The report consists of two parts:

The first part is very theoretical. Let's see how the scheduler works, how statistics are collected and why, let us recall a little bit the theory of probability.
The second part will be more practical: why the scheduler sometimes mows down, which rakes and how they can be bypassed, and in the end there will be monitoring (how to understand that we have some problems with the base and what they are for).

How is the query in PostgreSQL? First, the application establishes a connection with PostgreSQL, sends the request body directly using the
connection pool (pgbouncer, etc.). Further this request is parsed to tokens and broken into pieces. The tree is built, transferred to the rewrite system, and then the most interesting part is the
planner / optimizer . In this place, we generate a query plan.
The scheduler can perform the same query in a bunch of different ways, and the more tables we have, the more ways we will get, this dependence grows as a factorial. Five tables - this is, let's say, some kind of constant 120,
10! - it will be a very large number.

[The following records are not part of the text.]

omit [W.IsElliptic] in
/-- Discharge of the named fact `WeierstrassCurve.conductorNorm_pos`: the conductor
`N_E = #(ℤ / 𝔣(E/ℚ))` of an elliptic curve over `ℚ` is a positive integer (Silverman ATAEC IV.10;
AEC C.16). Proof: the ideal `W.conductor ℤ = ∏ᶠ_v 𝔭_v ^ f_v` is a `finprod` of non-zero prime
powers of `ℤ` (or its junk value `1` if the support were infinite), hence non-zero, so its
absolute norm is non-zero (`Ideal.absNorm_eq_zero_iff`); ellipticity is not even needed.
[cite: SilvermanAEC2009, C.16] -/
theorem conductorNorm_pos_holds : W.conductorNorm_pos := by
  intro _
  unfold conductorNorm conductor
  rw [Nat.pos_iff_ne_zero, Ne, Ideal.absNorm_eq_zero_iff]
  refine finprod_induction (fun I : Ideal ℤ ↦ I ≠ ⊥) ?_ ?_ ?_
  · exact (Ideal.one_eq_top (R := ℤ)) ▸ top_ne_bot
  · intro I J hI hJ
    exact mul_ne_zero hI hJ
  · intro v
    exact pow_ne_zero _ v.ne_bot

end Rat

end WeierstrassCurve
import Mathlib
import HarnessLib
import Literature.Geometry.DiscreteGeometry.KissingPatterns

/-!
# Line `birth` of crux `FreeSplittingCertificates.ShellRigidityHcp` (stmt-AtomisticToContinuum-12561): stub `stub_emptyZone`

The "empty zone" lemma of the compactness upgrade.  In a finite configuration
`x : Fin N → ℝ³` write `T_k` for the recentred first shell of the site `k` (the vectors
`x l - x k`, `l ≠ k`, of length `≤ 5a/4`) and
`S(a,t) := hcpKissingPattern.image (u ↦ a • (u + (t (u₀+u₁+u₂)/3) • (1,1,1)))` for the stretched
anticuboctahedral shell.  If the shells of two sites `j ≠ k` are both `η`-close (`η ≤ a/100`) to
`S(a,t)` after linear isometries and `dist (x j) (x k) ≤ 4a/3`, then `dist (x j) (x k) ≤ 5a/4`:
the zone `(5a/4, 4a/3]` about a constrained site contains no constrained site.

Proof.  Suppose `5a/4 < d := ‖v‖ ≤ 4a/3`, `v := x j - x k`.  By the `45°` covering property of the
rotated pattern (first hypothesis) some `u ∈ hcpKissingPattern` has `‖v‖ ≤ √2 ⟪v, A u⟫`, whence
`‖v - a • A u‖² = d² - 2a ⟪v, A u⟫ + a² ≤ d² - √2 a d + a² ≤ a² (25/9 - 4√2/3) < (0.9446 a)²`.
By the norm facts (second hypothesis) the shell point `A p` of `k` (`p` the stretched `a • u`) is
within `a/100` of `a • A u`, and the particle `x l` of `k`'s shell matched to it is within `η` of
`x k + A p`; hence `dist (x l) (x j) ≤ 0.9646 a`, and `l ≠ j` because
`‖v‖ > 5a/4 > 1.02 a ≥ ‖A p‖ + η`.  So `x l - x j` lies in `j`'s shell, all of whose points have
norm `≥ 0.99 a - η ≥ 0.98 a` — a contradiction.

Sources: elementary metric geometry (folklore); the two facts about the hcp pattern that are used
(covering radius `45°`, norms of the stretched shell) enter as hypotheses, supplied by the
neighbouring stubs of the line.
-/

noncomputable section

namespace Summit.AtomisticToContinuum.Crystallization.Theorems.ShellRigidityHcpBirth

open Literature.Geometry.DiscreteGeometry

/-- Decimal bounds `1.41421 < √2 < 1.41422`. [folklore] -/
private theorem sqrt_two_bounds :
    (141421 / 100000 : ℝ) < Real.sqrt 2 ∧ Real.sqrt 2 < 141422 / 100000 := by
  constructor
  · rw [Real.lt_sqrt (by norm_num)]
    norm_num
  · rw [Real.sqrt_lt' (by norm_num)]
    norm_num

/-- The key inequality: if the unit vector `w` makes an angle `≤ 45°` with `v`
(`‖v‖ ≤ √2 ⟪v, w⟫`) and `5a/4 < ‖v‖ ≤ 4a/3`, then `‖v - a • w‖ ≤ 0.9446 a`
(`‖v - a • w‖² ≤ ‖v‖² - √2 a ‖v‖ + a² ≤ a² (25/9 - 4√2/3) < (0.9446 a)²`). [folklore] -/
private theorem norm_sub_smul_le_of_covering {v w : EuclideanSpace ℝ (Fin 3)} {a : ℝ}
    (ha : 0 < a) (hw : ‖w‖ = 1) (hcov : ‖v‖ ≤ Real.sqrt 2 * inner ℝ v w)
    (hd1 : 5 * a / 4 < ‖v‖) (hd2 : ‖v‖ ≤ 4 * a / 3) :
    ‖v - a • w‖ ≤ 9446 / 10000 * a := by
  obtain ⟨hs1, hs2⟩ := sqrt_two_bounds
  have hss : Real.sqrt 2 * Real.sqrt 2 = 2 := Real.mul_self_sqrt (by norm_num)
  have hi : Real.sqrt 2 * ‖v‖ ≤ 2 * inner ℝ v w := by
    calc Real.sqrt 2 * ‖v‖ ≤ Real.sqrt 2 * (Real.sqrt 2 * inner ℝ v w) :=
          mul_le_mul_of_nonneg_left hcov (Real.sqrt_nonneg 2)
      _ = 2 * inner ℝ v w := by rw [← mul_assoc, hss]
  have hsq : ‖v - a • w‖ ^ 2 ≤ (9446 / 10000 * a) ^ 2 := by
    rw [norm_sub_sq_real, real_inner_smul_right, norm_smul, Real.norm_eq_abs, abs_of_pos ha, hw,
      mul_one]
    have h1 : a * (Real.sqrt 2 * ‖v‖) ≤ a * (2 * inner ℝ v w) :=
      mul_le_mul_of_nonneg_left hi ha.le
    have h2 : Real.sqrt 2 * a < 141422 / 100000 * a := mul_lt_mul_of_pos_right hs2 ha
    have h3 : 0 ≤ (4 * a / 3 - ‖v‖) * (‖v‖ + 4 * a / 3 - Real.sqrt 2 * a) :=
      mul_nonneg (sub_nonneg.2 hd2) (by linarith)
    have h4 : 141421 / 100000 * (a * a) < Real.sqrt 2 * (a * a) :=
      mul_lt_mul_of_pos_right hs1 (mul_pos ha ha)
    nlinarith [h1, h3, h4]
  exact (pow_le_pow_iff_left₀ (norm_nonneg _) (by positivity) two_ne_zero).1 hsq

/-- The empty-zone argument for an abstract shell map `f` on the pattern: only the covering
property of the (rotated) pattern and the norm facts `0.99 a < ‖f u‖ < 1.01 a`,
`‖f u - a • u‖ ≤ a/100` of the shell points are used. [folklore] -/
private theorem emptyZone_aux
    (hcov : ∀ (A : EuclideanSpace ℝ (Fin 3) →ₗᵢ[ℝ] EuclideanSpace ℝ (Fin 3))
      (x : EuclideanSpace ℝ (Fin 3)), ∃ u ∈ hcpKissingPattern, ‖x‖ ≤ Real.sqrt 2 * inner ℝ x (A u))
    {a η : ℝ} (ha : 0 < a) (hη : η ≤ a / 100)
    {f : EuclideanSpace ℝ (Fin 3) → EuclideanSpace ℝ (Fin 3)} {N : ℕ}
    (x : Fin N → EuclideanSpace ℝ (Fin 3)) (k j : Fin N)
    (hk : ShellCloseTo η
      ((Finset.univ.filter fun l => l ≠ k ∧ dist (x l) (x k) ≤ 5 * a / 4).image fun l => x l - x k)
      (hcpKissingPattern.image f))
    (hj : ShellCloseTo η
      ((Finset.univ.filter fun l => l ≠ j ∧ dist (x l) (x j) ≤ 5 * a / 4).image fun l => x l - x j)
      (hcpKissingPattern.image f))
    (hd : dist (x j) (x k) ≤ 4 * a / 3)
    (hf : ∀ u ∈ hcpKissingPattern,
      99 / 100 * a < ‖f u‖ ∧ ‖f u‖ < 101 / 100 * a ∧ ‖f u - a • u‖ ≤ a / 100) :
    dist (x j) (x k) ≤ 5 * a / 4 := by
  by_contra hcon
  rw [not_le] at hcon
  rw [dist_eq_norm] at hcon hd
  -- Step 1: unfold the closeness of `k`'s shell and pick the covering direction `A u` of `v`.
  obtain ⟨A, e, he⟩ := hk
  obtain ⟨u, hu, hcovu⟩ := hcov A (x j - x k)
  obtain ⟨-, hn2, hn3⟩ := hf u hu
  have hAu : ‖A u‖ = 1 := by
    rw [LinearIsometry.norm_map]
    exact norm_eq_one_of_mem_hcpKissingPattern hu
  -- Step 2: the key inequality `‖v - a • A u‖ ≤ 0.9446 a`, hence `dist v (A (f u)) ≤ 0.9546 a`.
  have hkey : ‖(x j - x k) - a • A u‖ ≤ 9446 / 10000 * a :=
    norm_sub_smul_le_of_covering ha hAu hcovu hcon hd
  have hcu : ‖a • A u - A (f u)‖ ≤ a / 100 := by
    rw [← LinearIsometry.map_smul, ← map_sub A, LinearIsometry.norm_map, norm_sub_rev]
    exact hn3
  have hvc : dist (A (f u)) (x j - x k) ≤ 9446 / 10000 * a + a / 100 := by
    rw [dist_comm]
    refine (dist_triangle (x j - x k) (a • A u) (A (f u))).trans (add_le_add ?_ ?_)
    · rw [dist_eq_norm]
      exact hkey
    · rw [dist_eq_norm]
      exact hcu
  -- Step 3: the particle `x l` of `k`'s shell matched to the shell point `A (f u)`.
  have hc : A (f u) ∈ (hcpKissingPattern.image f).image A :=
    Finset.mem_image_of_mem A (Finset.mem_image_of_mem f hu)
  obtain ⟨l, -, hlk⟩ := Finset.mem_image.1 (e.symm ⟨A (f u), hc⟩).2
  have hlc : dist (x l - x k) (A (f u)) ≤ η := by
    have h := he (e.symm ⟨A (f u), hc⟩)
    rw [Equiv.apply_symm_apply, ← hlk] at h
    exact h
  have hdlj : dist (x l) (x j) ≤ η + (9446 / 10000 * a + a / 100) := by
    have h3 : dist (x l - x k) (x j - x k) = dist (x l) (x j) := by
      rw [dist_eq_norm, dist_eq_norm, sub_sub_sub_cancel_right]
    rw [← h3]
    exact (dist_triangle _ (A (f u)) _).trans (add_le_add hlc hvc)
  -- Step 4: `l ≠ j`, since `‖v‖ > 5a/4 > ‖A (f u)‖ + η`.
  have hlj : l ≠ j := by
    intro hlj
    rw [hlj] at hlc
    have h1 := norm_sub_norm_le (x j - x k) (A (f u))
    rw [← dist_eq_norm (x j - x k) (A (f u)), LinearIsometry.norm_map] at h1
    linarith
  -- Step 5: so `x l - x j` is a point of `j`'s shell, of norm `≤ 0.9646 a` ...
  have hmem : x l - x j ∈
      (Finset.univ.filter fun l => l ≠ j ∧ dist (x l) (x j) ≤ 5 * a / 4).image fun l => x l - x j :=
    Finset.mem_image_of_mem (fun l => x l - x j)
      (Finset.mem_filter.2 ⟨Finset.mem_univ _, hlj, by linarith⟩)
  -- ... whereas every point of a constrained shell has norm `≥ 0.99 a - η`.
  obtain ⟨A', e', he'⟩ := hj
  obtain ⟨p', hp', hp'eq⟩ := Finset.mem_image.1 (e' ⟨x l - x j, hmem⟩).2
  obtain ⟨u', hu', rfl⟩ := Finset.mem_image.1 hp'
  obtain ⟨hn1', -, -⟩ := hf u' hu'
  have h1 : dist (x l - x j) (A' (f u')) ≤ η := by
    have h := he' ⟨x l - x j, hmem⟩
    rw [← hp'eq] at h
    exact h
  have h2 := norm_sub_norm_le (A' (f u')) (x l - x j)
  rw [← dist_eq_norm (A' (f u')) (x l - x j), dist_comm (A' (f u')) (x l - x j),
    LinearIsometry.norm_map] at h2
  rw [dist_eq_norm] at hdlj
  linarith

/-- **stub_emptyZone** (no constrained site in the zone `(5a/4, 4a/3]` about a constrained site):
from the covering property of the rotated hcp pattern and the norm facts of the stretched shell —
in a finite configuration, if the first shells (radius `5a/4`) of `k` and of `j ≠ k` are both
`η`-close to `S(a,t)` with `η ≤ a/100` and `dist (x j) (x k) ≤ 4a/3`, then
`dist (x j) (x k) ≤ 5a/4`. [folklore] -/
theorem stub_emptyZone :
    (∀ (A : EuclideanSpace ℝ (Fin 3) →ₗᵢ[ℝ] EuclideanSpace ℝ (Fin 3)) (x : EuclideanSpace ℝ (Fin 3)),
      ∃ u ∈ hcpKissingPattern, ‖x‖ ≤ Real.sqrt 2 * inner ℝ x (A u)) →
    (∀ a t : ℝ, 0 < a → |t| ≤ 1 / 100 →
      ∀ u ∈ hcpKissingPattern,
        99 / 100 * a < ‖a • (u + (t * (u 0 + u 1 + u 2) / 3) • intVec ![1, 1, 1])‖ ∧
        ‖a • (u + (t * (u 0 + u 1 + u 2) / 3) • intVec ![1, 1, 1])‖ < 101 / 100 * a ∧
        ‖a • (u + (t * (u 0 + u 1 + u 2) / 3) • intVec ![1, 1, 1]) - a • u‖ ≤ a / 100) →
    ∀ a t η : ℝ, 0 < a → |t| ≤ 1 / 100 → η ≤ a / 100 →
      ∀ (N : ℕ) (x : Fin N → EuclideanSpace ℝ (Fin 3)) (k j : Fin N),
        ShellCloseTo η
          ((Finset.univ.filter fun l => l ≠ k ∧ dist (x l) (x k) ≤ 5 * a / 4).image fun l => x l - x k)
          (hcpKissingPattern.image fun u => a • (u + (t * (u 0 + u 1 + u 2) / 3) • intVec ![1, 1, 1])) →
        ShellCloseTo η
          ((Finset.univ.filter fun l => l ≠ j ∧ dist (x l) (x j) ≤ 5 * a / 4).image fun l => x l - x j)
          (hcpKissingPattern.image fun u => a • (u + (t * (u 0 + u 1 + u 2) / 3) • intVec ![1, 1, 1])) →
        j ≠ k → dist (x j) (x k) ≤ 4 * a / 3 → dist (x j) (x k) ≤ 5 * a / 4 := by
  intro hcov hnorm a t η ha ht hη N x k j hk hj _ hd
  exact emptyZone_aux hcov ha hη x k j hk hj hd fun u hu => hnorm a t ha ht u hu

end Summit.AtomisticToContinuum.Crystallization.Theorems.ShellRigidityHcpBirth

end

That is, we have a lot of plans, if we have a lot of tables, so you shouldn’t do queries with 20 join-s that a person cannot read normally, and the scheduler will be stupid at this point, and not will be able to choose the most optimal plan.
So, we got the plan, then we send it to the executor, which the plan executes step by step and then generates the result to the client.

Many execution plans are generated. For each such elementary operation (reading data from a table, sorting, combining results), the number of rows and the execution time in abstract parrots are estimated.

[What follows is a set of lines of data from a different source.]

import Summits.KontsevichZagierPeriods.KontsevichZagierPeriods.Theorems.LinRedNormalFormArrangementNormalFormStubRebaseSimpleZeroManyChainRadial
import Summits.KontsevichZagierPeriods.KontsevichZagierPeriods.Theorems.LinRedNormalFormArrangementNormalFormStubRebaseSimpleZeroManyChainPerm

/-!
# Stub `stub_rebaseSimpleZeroMany`, part `rebaseSimpleZeroMany_common` (crux `ArrangementNormalForm`,
line `janus-bands`) — brick `ChainNarrow`

**Narrowing the mixed pinch configurations.** By the radial blow-up (`IsChain.good_radial`,
brick `ChainRadial`) a mixed pinch configuration (`RebaseChain.mixedSet n`, brick `ChainPinch`)
all of whose fibres are lettered and which has exactly one letter off the vertex level is good
for `GG 0 2 (n + 1)`. What resists is `RebaseChain.mixedSet' n`: the mixed configurations with a
vertex letter and EITHER a letter-free fibre together with a letter off the vertex OR two
letters off the vertex (both need `n + 1 ≥ 3` fibres; members
`[{0<y<1, y<t₀<t₁<t₂<2y}, 1/(y t₀ (t₂ − 7))]`, `[{0<y<1, y<t₀<t₁<t₂<2y}, 1/(y t₀ (t₁ − 7)(t₂ − 9))]`).
Hence (`RebaseChain.goodN_of_goodM`) everything good modulo `mixedSet n` is good modulo
`mixedSet' n`, and the clean-chain / permuted-chain theorems hold with the narrower exceptional
set (`rebaseSimpleZeroMany_cleanChainNarrow`, registered, and `RebaseChain.goodN_permChain`);
for two fibres `mixedSet' 1` is empty by pigeonhole (`RebaseChain.mixedSet'_one_eq`), so the
pair case is recovered unconditionally (`RebaseChain.good_cleanChain_two`).

References: M. Kontsevich, D. Zagier, *Periods* (2001), §1.2, rules (1), (2).
-/

noncomputable section

open Set MeasureTheory MvPolynomial
open Literature.NumberTheory.Transcendental Literature.ModelTheory.ExponentialFields

namespace Summit.KontsevichZagierPeriods.ArrangementNormalForm.JanusBands

namespace RebaseChain

open SeparatePos RebasePos RebaseZero RebaseNest

variable {n : ℕ}

/-- **The resisting mixed pinch configurations**: as `mixedSet n` (two-row cell, bounds through
the vertex opening strictly upwards, base pole at the pinch abscissa, a letter at the vertex
level), with moreover a letter-free fibre AND a letter off the vertex, or TWO letters off the
vertex. [Kontsevich–Zagier 2001, §1.2] -/
def mixedSet' (n : ℕ) : Set KZ.FormalRep :=
  {w | ∃ (s : KZ.IntegralRep (0 + 1 + (n + 1))) (A Bd : Cf) (T : BData) (p : MvPolynomial (Fin 0) ℚ)
    (a : Fin (n + 1) → Option Cf) (y₀ t₀ ε₁ ε : ℚ),
    IsChain s ![RebaseZero.mk ε₁ (-(ε₁ * y₀)), RebaseZero.mk (-ε₁) (ε₁ * y₀ + ε)] A Bd T p a ∧
    (ε₁ = 1 ∨ ε₁ = -1) ∧ 0 < ε ∧ A.1 (Fin.last 0) * y₀ + A.2 = t₀ ∧ Bd.1 (Fin.last 0) * y₀ + Bd.2 = t₀ ∧
    0 < ε₁ * A.1 (Fin.last 0) ∧ ε₁ * A.1 (Fin.last 0) < ε₁ * Bd.1 (Fin.last 0) ∧ T.ℓ₂.2 = y₀ ∧
    (∃ l c, a l = some c ∧ c.2 = t₀) ∧
    ((∃ l, a l = none) ∧ (∃ l c, a l = some c ∧ c.2 ≠ t₀) ∨
      ∃ l l' c c', l ≠ l' ∧ a l = some c ∧ c.2 ≠ t₀ ∧ a l' = some c' ∧ c'.2 ≠ t₀) ∧ w = KZ.of s}

/-- `GOOD MODULO THE RESISTING CONFIGURATIONS`: congruent modulo `KZ.relations` to the subgroup
generated by `GG 0 2 (n + 1)` and `mixedSet' n`. [folklore] -/
def GoodN (n : ℕ) (x : KZ.FormalRep) : Prop :=
  ∃ c ∈ AddSubgroup.closure (GGset 0 2 (n + 1) ∪ mixedSet' n), x - c ∈ KZ.relations

/-- Good elements are good modulo the resisting configurations. [folklore] -/
theorem goodN_of_good {x : KZ.FormalRep} (h : Good (n + 1) x) : GoodN n x := by
  obtain ⟨c, hc, hxc⟩ := h
  exact ⟨c, AddSubgroup.closure_mono subset_union_left hc, hxc⟩

/-- **Narrowing.** Every mixed pinch configuration is good modulo the resisting ones: if all
fibres are lettered and only one letter is off the vertex, the radial blow-up applies. -/
theorem goodN_of_mem_mixedSet {x : KZ.FormalRep} (hx : x ∈ mixedSet n) : GoodN n x := by
  obtain ⟨s, A, Bd, T, p, a, y₀, t₀, ε₁, ε, hN, hε₁, hε, hA0, hB0, hα, hαβ, hp, hat, ⟨l₂, c₂, hc₂, hne⟩, rfl⟩ := hx
  by_cases hfree : ∃ l, a l = none
  · exact RebaseNest.good_of_mem (Or.inr ⟨s, A, Bd, T, p, a, y₀, t₀, ε₁, ε, hN, hε₁, hε, hA0, hB0, hα, hαβ, hp,
      hat, Or.inl ⟨hfree, l₂, c₂, hc₂, hne⟩, rfl⟩)
  by_cases htwo : ∃ l c, l ≠ l₂ ∧ a l = some c ∧ c.2 ≠ t₀
  · obtain ⟨l₃, c₃, hl₃, hc₃, hne₃⟩ := htwo
    exact RebaseNest.good_of_mem (Or.inr ⟨s, A, Bd, T, p, a, y₀, t₀, ε₁, ε, hN, hε₁, hε, hA0, hB0, hα, hαβ, hp,
      hat, Or.inr ⟨l₃, l₂, c₃, c₂, hl₃, hc₃, hne₃, hc₂, hne⟩, rfl⟩)
  -- all fibres lettered, the only letter off the vertex sits on `l₂`: radial blow-up
  push Not at hfree htwo
  refine goodN_of_good (hN.good_radial l₂ y₀ t₀ ε₁ ε hε₁ hε (fun y => mem_cell_two y₀ ε ε₁ y) hA0 hB0 hα hp
    hc₂ fun l hl => ?_)
  rcases hal : a l with _ | c
  · exact absurd hal (hfree l)
  · exact ⟨c, rfl, htwo l c hl hal⟩

/-- Under narrowing the enlarged subgroup consists of elements good modulo the resisting
configurations. -/
theorem goodN_of_mem_closure {c : KZ.FormalRep} (hc : c ∈ AddSubgroup.closure (GGset 0 2 (n + 1) ∪ mixedSet n)) :
    GoodN n c := by
  induction hc using AddSubgroup.closure_induction with
  | mem y hy =>
    rcases hy with hy | hy
    · exact goodN_of_good (RebaseZero.good_of_mem hy)
    · exact goodN_of_mem_mixedSet hy
  | zero => exact RebaseNest.good_of_mem_relations (zero_mem _)
  | add x y _ _ hx hy => exact RebaseNest.good_add hx hy
  | neg x _ hx =>
    obtain ⟨c, hc, hxc⟩ := hx
    refine ⟨-c, neg_mem hc, ?_⟩
    have := KZ.relations.neg_mem hxc
    rwa [show -(x - c) = -x - -c by abel] at this

/-- **`GoodM` implies `GoodN`**: the exceptional set shrinks from `mixedSet n` to `mixedSet' n`. -/
theorem goodN_of_goodM {x : KZ.FormalRep} (h : GoodM n x) : GoodN n x := by
  obtain ⟨c, hc, hxc⟩ := h
  exact RebaseNest.good_of_sub_mem hxc (goodN_of_mem_closure hc)

/-- **Chains in any order of the fibre indices, narrow exceptional set.** -/
theorem goodN_permChain (σ : Equiv.Perm (Fin (n + 1))) {m m' n₁ n₂ : ℕ} (s : KZ.IntegralRep (0 + 1 + (n + 1)))
    (M : Fin m' → Cf) (L : Fin m → (Fin 0 → ℚ) × ℚ) (e : Fin m → ℕ) (p : MvPolynomial (Fin 0) ℚ)
    (ℓ₁ ℓ₂ : (Fin 0 → ℚ) × ℚ) (a : Fin (n + 1) → Option Cf) (A Bd : Cf) (h1 : n₁ = 0) (hn : n₂ = 1)
    (hbd : Bornology.IsBounded s.domain) (hdom : s.domain = gDom 0 (n + 1) m' M (plo σ A) (phi σ Bd))
    (hint : EqOn s.integrand (glit 0 (n + 1) p L e ℓ₁ ℓ₂ n₁ n₂ a) s.domain)
    (lam : ℚ) (ha : ∀ l c, a l = some c → c.1 (Fin.last 0) = lam) : GoodN n (KZ.of s) :=
  goodN_of_goodM (goodM_permChain σ s M L e p ℓ₁ ℓ₂ a A Bd h1 hn hbd hdom hint lam ha)

/-- **Two fibres: the resisting set is empty.** With `n + 1 = 2` fibres one of the two carries
the vertex letter, so neither "a free fibre and an off-vertex letter" nor "two off-vertex
letters" can occur. -/
theorem mixedSet'_one_eq : mixedSet' 1 = ∅ := by
  refine Set.eq_empty_of_forall_notMem fun w hw => ?_
  obtain ⟨s, A, Bd, T, p, a, y₀, t₀, ε₁, ε, -, -, -, -, -, -, -, -, ⟨l₁, c₁, hc₁, hct⟩, hres, -⟩ := hw
  have key : ∀ l l' : Fin (1 + 1), l ≠ l₁ → l' ≠ l₁ → l = l' := fun l l' hl hl' => by
    omega
  rcases hres with ⟨⟨l, hl⟩, l', c', hc', hne'⟩ | ⟨l, l', c, c', hll', hc, hne, hc', hne'⟩
  · have h1 : l ≠ l₁ := fun h => by rw [h, hc₁] at hl; cases hl
    have h2 : l' ≠ l₁ := fun h => by rw [h, hc₁] at hc'; cases hc'; exact hne' hct
    rw [key l l' h1 h2, hc'] at hl; cases hl
  · have h1 : l ≠ l₁ := fun h => by rw [h, hc₁] at hc; cases hc; exact hne hct
    have h2 : l' ≠ l₁ := fun h => by rw [h, hc₁] at hc'; cases hc'; exact hne' hct
    exact hll' (key l l' h1 h2)

/-- Two fibres: good modulo the (empty) resisting set is good. -/
theorem good_of_goodN_one {x : KZ.FormalRep} (h : GoodN 1 x) : Good (1 + 1) x := by
  obtain ⟨c, hc, hxc⟩ := h
  rw [mixedSet'_one_eq, Set.union_empty] at hc
  exact ⟨c, hc, hxc⟩

/-- **Two fibres, unconditionally** (an independent re-derivation of the pair case of workers
W3/W4 inside the chain machinery): a clean nested pair `A < t₀ < t₁ < B` with letters of a common
`y`-slope over a one-dimensional base (literal `GS 0 2` datum) is good for `GG 0 2 2`. -/
theorem good_cleanChain_two {m m' n₁ n₂ : ℕ} (s : KZ.IntegralRep (0 + 1 + (1 + 1)))
    (M : Fin m' → Cf) (L : Fin m → (Fin 0 → ℚ) × ℚ) (e : Fin m → ℕ) (p : MvPolynomial (Fin 0) ℚ)
    (ℓ₁ ℓ₂ : (Fin 0 → ℚ) × ℚ) (a : Fin (1 + 1) → Option Cf) (A Bd : Cf) (h1 : n₁ = 0) (hn : n₂ = 1)
    (hbd : Bornology.IsBounded s.domain) (hdom : s.domain = gDom 0 (1 + 1) m' M (clo A) (chi Bd))
    (hint : EqOn s.integrand (glit 0 (1 + 1) p L e ℓ₁ ℓ₂ n₁ n₂ a) s.domain)
    (lam : ℚ) (ha : ∀ l c, a l = some c → c.1 (Fin.last 0) = lam) : Good (1 + 1) (KZ.of s) :=
  good_of_goodN_one (goodN_of_goodM (goodM_cleanChain s M L e p ℓ₁ ℓ₂ a A Bd h1 hn hbd hdom hint lam ha))

end RebaseChain

/-- Registered support goal of this file (part of `rebaseSimpleZeroMany_common`), UNCONDITIONAL
with the NARROW exceptional set: clean chains `A < t₀ < ⋯ < tₙ < B` of `n + 1` fibres with
letters of a common `y`-slope over a one-dimensional base (literal `GS 0 (n + 1)` datum) are
congruent modulo `KZ.relations` to the subgroup generated by `GG 0 2 (n + 1)` and the resisting
mixed pinch configurations `RebaseChain.mixedSet' n` (a vertex letter plus: a letter-free fibre
and a letter off the vertex, or two letters off the vertex). -/
theorem rebaseSimpleZeroMany_cleanChainNarrow (n m m' n₁ n₂ : ℕ) (s : KZ.IntegralRep (0 + 1 + (n + 1))) (M : Fin m' → (Fin (0 + 1) → ℚ) × ℚ) (L : Fin m → (Fin 0 → ℚ) × ℚ) (e : Fin m → ℕ) (p : MvPolynomial (Fin 0) ℚ) (ℓ₁ ℓ₂ : (Fin 0 → ℚ) × ℚ) (a : Fin (n + 1) → Option ((Fin (0 + 1) → ℚ) × ℚ)) (A Bd : (Fin (0 + 1) → ℚ) × ℚ) (h1 : n₁ = 0) (hn : n₂ = 1) (hbd : Bornology.IsBounded s.domain) (hdom : s.domain = SeparatePos.gDom 0 (n + 1) m' M (RebaseChain.clo A) (RebaseChain.chi Bd)) (hint : EqOn s.integrand (RebasePos.glit 0 (n + 1) p L e ℓ₁ ℓ₂ n₁ n₂ a) s.domain) (lam : ℚ) (ha : ∀ l c, a l = some c → c.1 (Fin.last 0) = lam) : ∃ c ∈ AddSubgroup.closure (SeparatePos.GGset 0 2 (n + 1) ∪ RebaseChain.mixedSet' n), KZ.of s - c ∈ KZ.relations :=
  RebaseChain.goodN_of_goodM (RebaseChain.goodM_cleanChain s M L e p ℓ₁ ℓ₂ a A Bd h1 hn hbd hdom hint lam ha)

end Summit.KontsevichZagierPeriods.ArrangementNormalForm.JanusBands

Create a test case. Suppose we have an abstract news site, on this site we have news and each news has a category, a numerical rating, and a content field with text.

Let's see what happened: the
\ d command shows information about the object in
psql . We see a lot of interesting things: what indexes, what fields, what attributes, in general, all that was expected.

Now fill this table with test data. The id category field will be numbers from 0 to 99 that occur with the same probability. The content field will be the word "hello world", and at the end we will add the numeric indicator id to it. And our rating will be a normal distribution with a mathematical expectation of 50 and a standard deviation of 10. We will generate 10,000 such records.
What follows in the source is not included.